Rechtbank van eerste aanleg Brussel - 1-06-2011

Samenvatting

Uit het verzoekschrift blijkt dat het derde lid van artikel 584 Ger.W. wordt geviseerd dat het geval voorziet waarin omwille van een volstrekte noodzakelijkheid,de voorzitter van de rechtbank rechtsgeldig kan worden gevat bij middel van een eenzijdig verzoekschrift. Er kan verwezen worden naar punt 7 van het verzoekschrift. Inzake waar een imminent risico voorligt van terugdrijving (binnen de vijf dagen), blijkt onderhavig verzoekschrift ontvankelijk. De rechten van verzoeker zouden kunnen worden geschaad indien gebruik zou worden gemaakt van de gewone kortgeding procedure, zelfs met verkorting van termijnen.

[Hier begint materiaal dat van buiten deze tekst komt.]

import Summits.CriticalPhenomena.PercolationContinuityZ3.Theorems.PercNearOneGluingNoHeavyLowerTailMajorityGluingTypeTableScaledLaw
import HarnessLib

/-!
# Template S in the kernel: template B's ISO tangent rows hold for the scaled law
(lane prim-rate, constants-miner 1, gen 30; RIGOROUS-CERTIFICATION.md §4 «THE SCALING»; KERNEL-WINDOW.md §4 (1))

Support file for the closed crux `NoHeavyLowerTail` (stmt-CriticalPhenomena-4575), majority-gluing line; continuation of
`…TypeTableScaledLaw` (`SLaw`, `xs`, `scal`) and `…TypeTableFixedMSupp` / `…TypeTableFixedMIso` (`cut_sound`, the support bounds).
THE SCALING STEP: a power row `u^c ≤ M^b·F·s·t` of the law `x` (bounded factor `F ≤ R`, two supports) becomes, for the scaled
law `x̂ = Λx`, `Λ = (M_top/M)^{s₀}`, the row `û^c ≤ M_top^b·F·ŝ·t̂` AT THE FIXED HUB WEIGHT `M_top = 2^{-K/32}` as soon as
`s₀·(c − 2) ≤ b` (`scaled_row`) — which holds for all five kinds: hub/relay ISO₃ (`c₃ − 2` against `3 − c₃`: `s₀ < √3`), ISO₄ /
hub ISO₄ (`c₄ − 2` against `4 − c₄`) and ISO₅ (`1/2` against `5/2`).  Hence every tangent row of template B checked by
`TRow.ok K` holds for `x̂` (`trow_valid_scaled`; the restricted version `tan_valid` is in `…TypeTableScaledStar`).  No percolation, no sorries.  [cite: VandenbergHaggstromKahn2005, Thm. 1.3 (p. 6)]
-/

namespace Summit.CriticalPhenomena.PercolationContinuityZ3.Theorems

namespace HubOnly
namespace TypeTable

open DType

noncomputable section

/-! ### Numerical facts about `s₀` -/

/-- `s₀ ≤ 1.6862` (from the bracket of `1/c₄`). -/
theorem s0_le : s0 ≤ 16862 / 10000 := by
  obtain ⟨h1, h2⟩ := RpowCert.inv_c4_bounds
  have e : (1 : ℝ) / C4r = ((3 + Real.sqrt (11 / 3)) / 2)⁻¹ := one_div _
  unfold s0
  rw [e]
  have hd : 0 < 2 - 4 * ((3 + Real.sqrt (11 / 3)) / 2)⁻¹ := by linarith
  rw [div_le_iff₀ hd]
  linarith

/-- The three exponent conditions of the scaling step: `s₀(c₃−2) ≤ 3−c₃`, `s₀(c₄−2) ≤ 4−c₄`, `s₀(5/2−2) ≤ 5/2`. -/
theorem s0_exponents :
    s0 * ((3 + Real.sqrt 3) / 2 - 2) ≤ 3 - (3 + Real.sqrt 3) / 2 ∧
    s0 * ((3 + Real.sqrt (11 / 3)) / 2 - 2) ≤ 4 - (3 + Real.sqrt (11 / 3)) / 2 ∧
    s0 * ((5 : ℝ) / 2 - 2) ≤ (5 : ℝ) / 2 := by
  have hs := s0_le
  have hs0 : 0 ≤ s0 := le_trans zero_le_one one_lt_s0'.le
  obtain ⟨a1, a2⟩ := RpowCert.sqrt3_bounds
  obtain ⟨b1, b2⟩ := RpowCert.sqrt_11_3_bounds
  refine ⟨?_, ?_, by nlinarith⟩
  · have hc : 0 ≤ (3 + Real.sqrt 3) / 2 - 2 := by linarith
    calc s0 * ((3 + Real.sqrt 3) / 2 - 2) ≤ 16862 / 10000 * ((3 + Real.sqrt 3) / 2 - 2) :=
          mul_le_mul_of_nonneg_right hs hc
      _ ≤ _ := by nlinarith
  · have hc : 0 ≤ (3 + Real.sqrt (11 / 3)) / 2 - 2 := by linarith
    calc s0 * ((3 + Real.sqrt (11 / 3)) / 2 - 2) ≤ 16862 / 10000 * ((3 + Real.sqrt (11 / 3)) / 2 - 2) :=
          mul_le_mul_of_nonneg_right hs hc
      _ ≤ _ := by nlinarith

/-! ### The scaling step -/

variable {K : ℕ} {M : ℝ} {x : DType → ℝ} {cs : SCase}

/-- **SCALING STEP.**  `u^c ≤ M^b·F·s·t`, `0 < M ≤ M_top`, `s₀(c−2) ≤ b` ⟹ `(Λu)^c ≤ M_top^b·F·(Λs)·(Λt)`, `Λ = (M_top/M)^{s₀}`. -/
theorem scaled_row {u s t F b c : ℝ} (hM : 0 < M) (hMle : M ≤ Mtop K) (hexp : s0 * (c - 2) ≤ b)
    (hu : 0 ≤ u) (hs : 0 ≤ s) (ht : 0 ≤ t) (hF : 0 ≤ F) (row : u ^ c ≤ M ^ b * F * s * t) :
    (scal K M * u) ^ c ≤ Mtop K ^ b * F * (scal K M * s) * (scal K M * t) := by
  obtain ⟨hl1, -, hLpos⟩ := scal_facts (K := K) hM hMle
  have hlampos : 0 < Mtop K / M := lt_of_lt_of_le zero_lt_one hl1
  have hL : scal K M = (Mtop K / M) ^ s0 := rfl
  have hMb : 0 ≤ M ^ b := Real.rpow_nonneg hM.le b
  have hP0 : 0 ≤ M ^ b * F * s * t := mul_nonneg (mul_nonneg (mul_nonneg hMb hF) hs) ht
  have e1 : (scal K M * u) ^ c = (Mtop K / M) ^ (s0 * c) * u ^ c := by
    rw [Real.mul_rpow hLpos.le hu, hL, ← Real.rpow_mul hlampos.le]
  have e2 : Mtop K ^ b = (Mtop K / M) ^ b * M ^ b := by
    rw [← Real.mul_rpow hlampos.le hM.le, div_mul_cancel₀ _ (ne_of_gt hM)]
  have e3 : Mtop K ^ b * F * (scal K M * s) * (scal K M * t) = (Mtop K / M) ^ (2 * s0 + b) * (M ^ b * F * s * t) := by
    rw [e2, hL, show 2 * s0 + b = s0 + s0 + b by ring, Real.rpow_add hlampos, Real.rpow_add hlampos]; ring
  have step1 : (Mtop K / M) ^ (s0 * c) * u ^ c ≤ (Mtop K / M) ^ (s0 * c) * (M ^ b * F * s * t) :=
    mul_le_mul_of_nonneg_left row (Real.rpow_nonneg hlampos.le _)
  have step2 : (Mtop K / M) ^ (s0 * c) ≤ (Mtop K / M) ^ (2 * s0 + b) :=
    Real.rpow_le_rpow_of_exponent_le hl1 (by nlinarith [hexp])
  rw [e1, e3]
  exact step1.trans (mul_le_mul_of_nonneg_right step2 hP0)

/-- **The cut of a scaled power row**: the unscaled row of `x`, the scaling step and `cut_sound` at `M_top`. -/
theorem scut {u s t F R b c : ℝ} {Cu Pu QL QU H : ℚ} {i j : ℤ} {N G1 G2 : ℕ}
    (hM : 0 < M) (hMle : M ≤ Mtop K) (hc : 0 < c) (hexp : s0 * (c - 2) ≤ b)
    (hu : 0 ≤ u) (hs : 0 ≤ s) (ht : 0 ≤ t) (hF : 0 ≤ F) (hFR : F ≤ R)
    (hql : (QL : ℝ) ≤ c⁻¹) (hqu : c⁻¹ ≤ (QU : ℝ)) (hq2 : 2 * c⁻¹ ≤ 1)
    (row : u ^ c ≤ M ^ b * F * s * t) (hC : (Mtop K ^ b * R) ^ c⁻¹ ≤ (Cu : ℝ))
    (hP : ((2 : ℝ) ^ ((i : ℝ) / 32) * (2 : ℝ) ^ ((j : ℝ) / 32)) ^ c⁻¹ ≤ (Pu : ℝ)) (hN : 0 < N)
    (c1 : Cu * Pu * (1 - 2 * QL) ≤ H / N) (c2 : Cu * QU * Pu * powUp ETAL ETAU (-i) ≤ (G1 : ℚ) / N)
    (c3 : Cu * QU * Pu * powUp ETAL ETAU (-j) ≤ (G2 : ℚ) / N) :
    (N : ℝ) * (scal K M * u) + -(G1 : ℝ) * (scal K M * s) + -(G2 : ℝ) * (scal K M * t) ≤ H := by
  obtain ⟨-, -, hLpos⟩ := scal_facts (K := K) hM hMle
  exact cut_sound (mul_nonneg hLpos.le hu) (Real.rpow_nonneg (Mtop_pos K).le b) hF hFR (mul_nonneg hLpos.le hs)
    (mul_nonneg hLpos.le ht) hc hql hqu hq2 (scaled_row hM hMle hexp hu hs ht hF row) hC hP hN c1 c2 c3

/-- Masses of the unrestricted scaled law: `lin φ x̂ = Λ·lin φ x`. -/
theorem lin_xs (φ : DType → ℤ) (w : ℕ) : lin φ (xs false K M w x) = scal K M * lin φ x := by
  rw [xs_false, lin_smul]

/-! ### The five tangent kinds for the scaled law -/

/-- Hub ISO₃ cut for the scaled law. -/
theorem stan_hub3 (L : SLaw K cs M x) {a b : ℕ} (ha : a ∈ [1, 2, 3, 4]) (hb : b ∈ [1, 2, 3, 4]) (hab : a < b)
    {i j : ℤ} {N G1 G2 : ℕ} {H : ℚ} (hN : 0 < N)
    (c1 : (PKind.hub3 a b).Cu K * powUp TH3L TH3U (i + j) * (1 - 2 * QL3) ≤ H / N)
    (c2 : (PKind.hub3 a b).Cu K * QU3 * powUp TH3L TH3U (i + j) * powUp ETAL ETAU (-i) ≤ (G1 : ℚ) / N)
    (c3 : (PKind.hub3 a b).Cu K * QU3 * powUp TH3L TH3U (i + j) * powUp ETAL ETAU (-j) ≤ (G2 : ℚ) / N) :
    (N : ℝ) * uS [0, a, b] (xs false K M cs.w x) + -(G1 : ℝ) * Pim a b (xs false K M cs.w x) +
      -(G2 : ℝ) * Pim b a (xs false K M cs.w x) ≤ H := by
  have hx := L.nonneg
  obtain ⟨hB2, hB3, hB4⟩ := L.budgets
  obtain ⟨hc, hql, hqu, hq2, hn⟩ := c3_facts
  simp only [uS, Pim, lin_xs]
  have hC : (Mtop K ^ (3 - (3 + Real.sqrt 3) / 2) * 1) ^ ((3 + Real.sqrt 3) / 2)⁻¹ ≤ (((PKind.hub3 a b).Cu K : ℚ) : ℝ) := by
    rw [mul_one]
    have h := scaled_const_le (n := 3) (Mtop_pos K) le_rfl hc hn (by decide +kernel) theta3_bounds.1 theta3_bounds.2 (k := K)
    simp only [PKind.Cu]
    exact_mod_cast h
  exact scut L.Mpos L.Mle hc s0_exponents.1 (lin_ind_nonneg _ hx) (lin_ind_nonneg _ hx) (lin_ind_nonneg _ hx)
    (lin_ind_nonneg _ hx) (rho0_le_one x hx L.norm hB2 hB3 hB4 a ha b hb (Nat.ne_of_lt hab)) hql hqu hq2
    (L.isoH a ha b hb (Nat.ne_of_lt hab)) hC (supp_pow_le (by decide +kernel) theta3_bounds.1 theta3_bounds.2 i j) hN c1 c2 c3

De vorige beslissing tot uitdrijving van 24 mei 2011 van de Grenspolitie werd geschorst bij Besluit van 31 mei 2011 van de Raad voor Vreemdelingenbetwistingen na een tegensprekelijk gevoerde procedure. Het verzoekschrift is gegrond bij gebreke aan enige andere grondslag aangegeven door de Grenspolitie in haar nieuwe getroffen beslissing van terugdrijving van 1 juni 2011.